> Input material

/-!
# BalabanUVNodes ∕ N07 ([Balaban1985Variational] Theorem 1 (7)–(8), node00-def-P11's typed readings FILE 8 §7 `VariationalThm1RegSepPrinted`, FILE 9
# `VariationalThm1RegSepPrintedCo`, FILE 10 `VariationalThm1RegSepCo6`) — THE «FREE δ₀» OBSTRUCTION (this seat's LOCATED-M4): the three facts are
# UNINHABITED FOR EVERY `B₃` (`0 < a₀`, `0 < a₁`, `N ≥ 2`), through the ONE-SIDED comparability binder

HEADLINE.  The kernel certificate of LOCATED-M4 (INBOX l.17944, INTENT-C′ l.18065, INTENT-20c; cell `pub-ymgap`, Track A, DAG node **N07** = [15]; seat
`pub-ymgap-dag-n07-e` generation 8; `--kind proof --supports stmt-QuantumFields-20289 --as helper`, the ROW-P11 negative lane).  THEOREMS ONLY.

THE MECHANISM (shared by the three facts — one binder block): the conclusion at `n = 0` reads `omegaPlaqs s.Ω 0 = univ` at threshold `B₃·δ 0·η₀² = B₃·δ 0`
— EVERY fine plaquette of the minimiser —, while the block bounds `δ 0` only from ABOVE (`0 < δ 0 ≤ a₁`, `B₃δ₀ ≤ ε₀`, `δ 0 ≤ 2·δ 1`) and the data hypothesis
`Sect2.DataSmall7P` reads `δ 0` only on the PINNED level-0 plaquettes (`printedPlaqs … 0 ⊆ plaqNoBondIn`: no side with both ends in `Ω₁`).  THE WITNESS
(`k = 1`, so `SeqSeparated` is vacuous): torus `F.P 1`; `ν.r = 0`, `M = 2`, flat history, so `Ω₁ = D =` the `𝐃₁`-cube of side `2L` at the origin
(17a `exists_seqOfRecord_one`), containing the blocks `B(0)`, `B(e₀)`, `B(e₁)`; the FACE DATUM `U₁` (all fine bonds from `B(0)` into `B(e₀)` twisted by `h`,
`dist1 h = t∕4`): every twisted bond lies inside `D`, so EVERY printed level-0 plaquette is trivial and the level-0 clause of (7) holds for EVERY `δ₀ > 0`;
`W := avgFamily (avOfRecord F N 1) U₁`, whose level-1 member is `Ū₁ =` ONE twisted coarse bond `⟨0, 0⟩` (part A), so (7) at level 1 holds (`4·(t∕4) < δ₁`);
`U₁` lies in the open class with `2N·A(U₁) < (ε₀∕(16L³))²`, so an OPEN-class (2.12) minimiser `U₀` EXISTS (19a `exists_isMinimizer_holes_of_smallAction`)
and EVERY minimiser has all fine plaquettes `< ε₀∕(16L³)`, whence the co-divergence member (1.9) at `ε₀` (part A §5) — the `h9` of FILE 9 — HOLDS at it;
the coarse plaquette `P⋆ = ⟨0, 0, 1⟩` has its four bonds in `bondsOf (pts 1 D)`, so it is PINNED: `Ū₀(∂P⋆) = Ū₁(∂P⋆) = h`, `dist1 = t∕4`.  THE CONTRADICTION:
at `δ 0 := min(δ₁, t∕(4·C·max(B₃,1)))` (all clauses of the block met) the fact says every fine plaquette of `U₀` is `< B₃δ₀`; then
`BlockAveragingPlaquetteBound.dist1_plaqHol_avgFun_lt` gives `|Ū₀(∂P⋆) − 1| < C·B₃δ₀ ≤ t∕4` — but it IS `t∕4` (for `B₃δ₀ ≤ 0` the demand fails at any plaquette).

CLASS: refuted-MISSTATED.  Print has ONE `ε₁` for all scales, so its level-0 demand inside `Ω₁` (`B₃ε₁`) is implied by the level-1 demand (`B₃ε₁L⁻²`);
the per-scale reading keeps that implication exactly under the TWO-SIDED comparability C′ `δ (n+1) ≤ 2·δ n` (this seat's `Prop8RegSepPrinted`, p514709,
carries it), which the witness misses (it needs `δ₀ < (t∕4)∕(C·B₃) ≪ δ₁∕2`).  NOTHING of [15] as printed is refuted or asserted.  Count-neutral; N07 ∕ K0⁗ NOT
discharged; one finite `𝕋⁴` programme at fixed `ε` — NOT continuum ∕ ℝ⁴ ∕ OS ∕ mass gap ∕ Clay.  No `def`, no `sorry`, no `instance`, 0 kit.
DEPENDENCES (by name): parts A1∕A2 `…N07FaceDatumGeometry`∕`…N07FaceDatumAverage`; 19a `…N07SmallActionBoundaryAvoidance`; 17a `…N07Thm1ScaledInterfaceInstance`;
`K0VariationalThm1DatumCoupling.exists_su_dist1_eq`; `BlockAveragingPlaquetteBound.dist1_plaqHol_avgFun_lt`; `Node00.avOfRecord_avg`; def-P11 FILE 8∕9∕10; r12 `B15DeterminingSets`.
-/

noncomputable section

> What you are asked to do
Once you have read the records above, set every one of them down again exactly.

> Task output
/-!
# BalabanUVNodes ∕ N07 ([Balaban1985Variational] Theorem 1 (7)–(8), node00-def-P11's typed readings FILE 8 §7 `VariationalThm1RegSepPrinted`, FILE 9
# `VariationalThm1RegSepPrintedCo`, FILE 10 `VariationalThm1RegSepCo6`) — THE «FREE δ₀» OBSTRUCTION (this seat's LOCATED-M4): the three facts are
# UNINHABITED FOR EVERY `B₃` (`0 < a₀`, `0 < a₁`, `N ≥ 2`), through the ONE-SIDED comparability binder

HEADLINE.  The kernel certificate of LOCATED-M4 (INBOX l.17944, INTENT-C′ l.18065, INTENT-20c; cell `pub-ymgap`, Track A, DAG node **N07** = [15]; seat
`pub-ymgap-dag-n07-e` generation 8; `--kind proof --supports stmt-QuantumFields-20289 --as helper`, the ROW-P11 negative lane).  THEOREMS ONLY.

THE MECHANISM (shared by the three facts — one binder block): the conclusion at `n = 0` reads `omegaPlaqs s.Ω 0 = univ` at threshold `B₃·δ 0·η₀² = B₃·δ 0`
— EVERY fine plaquette of the minimiser —, while the block bounds `δ 0` only from ABOVE (`0 < δ 0 ≤ a₁`, `B₃δ₀ ≤ ε₀`, `δ 0 ≤ 2·δ 1`) and the data hypothesis
`Sect2.DataSmall7P` reads `δ 0` only on the PINNED level-0 plaquettes (`printedPlaqs … 0 ⊆ plaqNoBondIn`: no side with both ends in `Ω₁`).  THE WITNESS
(`k = 1`, so `SeqSeparated` is vacuous): torus `F.P 1`; `ν.r = 0`, `M = 2`, flat history, so `Ω₁ = D =` the `𝐃₁`-cube of side `2L` at the origin
(17a `exists_seqOfRecord_one`), containing the blocks `B(0)`, `B(e₀)`, `B(e₁)`; the FACE DATUM `U₁` (all fine bonds from `B(0)` into `B(e₀)` twisted by `h`,
`dist1 h = t∕4`): every twisted bond lies inside `D`, so EVERY printed level-0 plaquette is trivial and the level-0 clause of (7) holds for EVERY `δ₀ > 0`;
`W := avgFamily (avOfRecord F N 1) U₁`, whose level-1 member is `Ū₁ =` ONE twisted coarse bond `⟨0, 0⟩` (part A), so (7) at level 1 holds (`4·(t∕4) < δ₁`);
`U₁` lies in the open class with `2N·A(U₁) < (ε₀∕(16L³))²`, so an OPEN-class (2.12) minimiser `U₀` EXISTS (19a `exists_isMinimizer_holes_of_smallAction`)
and EVERY minimiser has all fine plaquettes `< ε₀∕(16L³)`, whence the co-divergence member (1.9) at `ε₀` (part A §5) — the `h9` of FILE 9 — HOLDS at it;
the coarse plaquette `P⋆ = ⟨0, 0, 1⟩` has its four bonds in `bondsOf (pts 1 D)`, so it is PINNED: `Ū₀(∂P⋆) = Ū₁(∂P⋆) = h`, `dist1 = t∕4`.  THE CONTRADICTION:
at `δ 0 := min(δ₁, t∕(4·C·max(B₃,1)))` (all clauses of the block met) the fact says every fine plaquette of `U₀` is `< B₃δ₀`; then
`BlockAveragingPlaquetteBound.dist1_plaqHol_avgFun_lt` gives `|Ū₀(∂P⋆) − 1| < C·B₃δ₀ ≤ t∕4` — but it IS `t∕4` (for `B₃δ₀ ≤ 0` the demand fails at any plaquette).

CLASS: refuted-MISSTATED.  Print has ONE `ε₁` for all scales, so its level-0 demand inside `Ω₁` (`B₃ε₁`) is implied by the level-1 demand (`B₃ε₁L⁻²`);
the per-scale reading keeps that implication exactly under the TWO-SIDED comparability C′ `δ (n+1) ≤ 2·δ n` (this seat's `Prop8RegSepPrinted`, p514709,
carries it), which the witness misses (it needs `δ₀ < (t∕4)∕(C·B₃) ≪ δ₁∕2`).  NOTHING of [15] as printed is refuted or asserted.  Count-neutral; N07 ∕ K0⁗ NOT
discharged; one finite `𝕋⁴` programme at fixed `ε` — NOT continuum ∕ ℝ⁴ ∕ OS ∕ mass gap ∕ Clay.  No `def`, no `sorry`, no `instance`, 0 kit.
DEPENDENCES (by name): parts A1∕A2 `…N07FaceDatumGeometry`∕`…N07FaceDatumAverage`; 19a `…N07SmallActionBoundaryAvoidance`; 17a `…N07Thm1ScaledInterfaceInstance`;
`K0VariationalThm1DatumCoupling.exists_su_dist1_eq`; `BlockAveragingPlaquetteBound.dist1_plaqHol_avgFun_lt`; `Node00.avOfRecord_avg`; def-P11 FILE 8∕9∕10; r12 `B15DeterminingSets`.
-/

noncomputable section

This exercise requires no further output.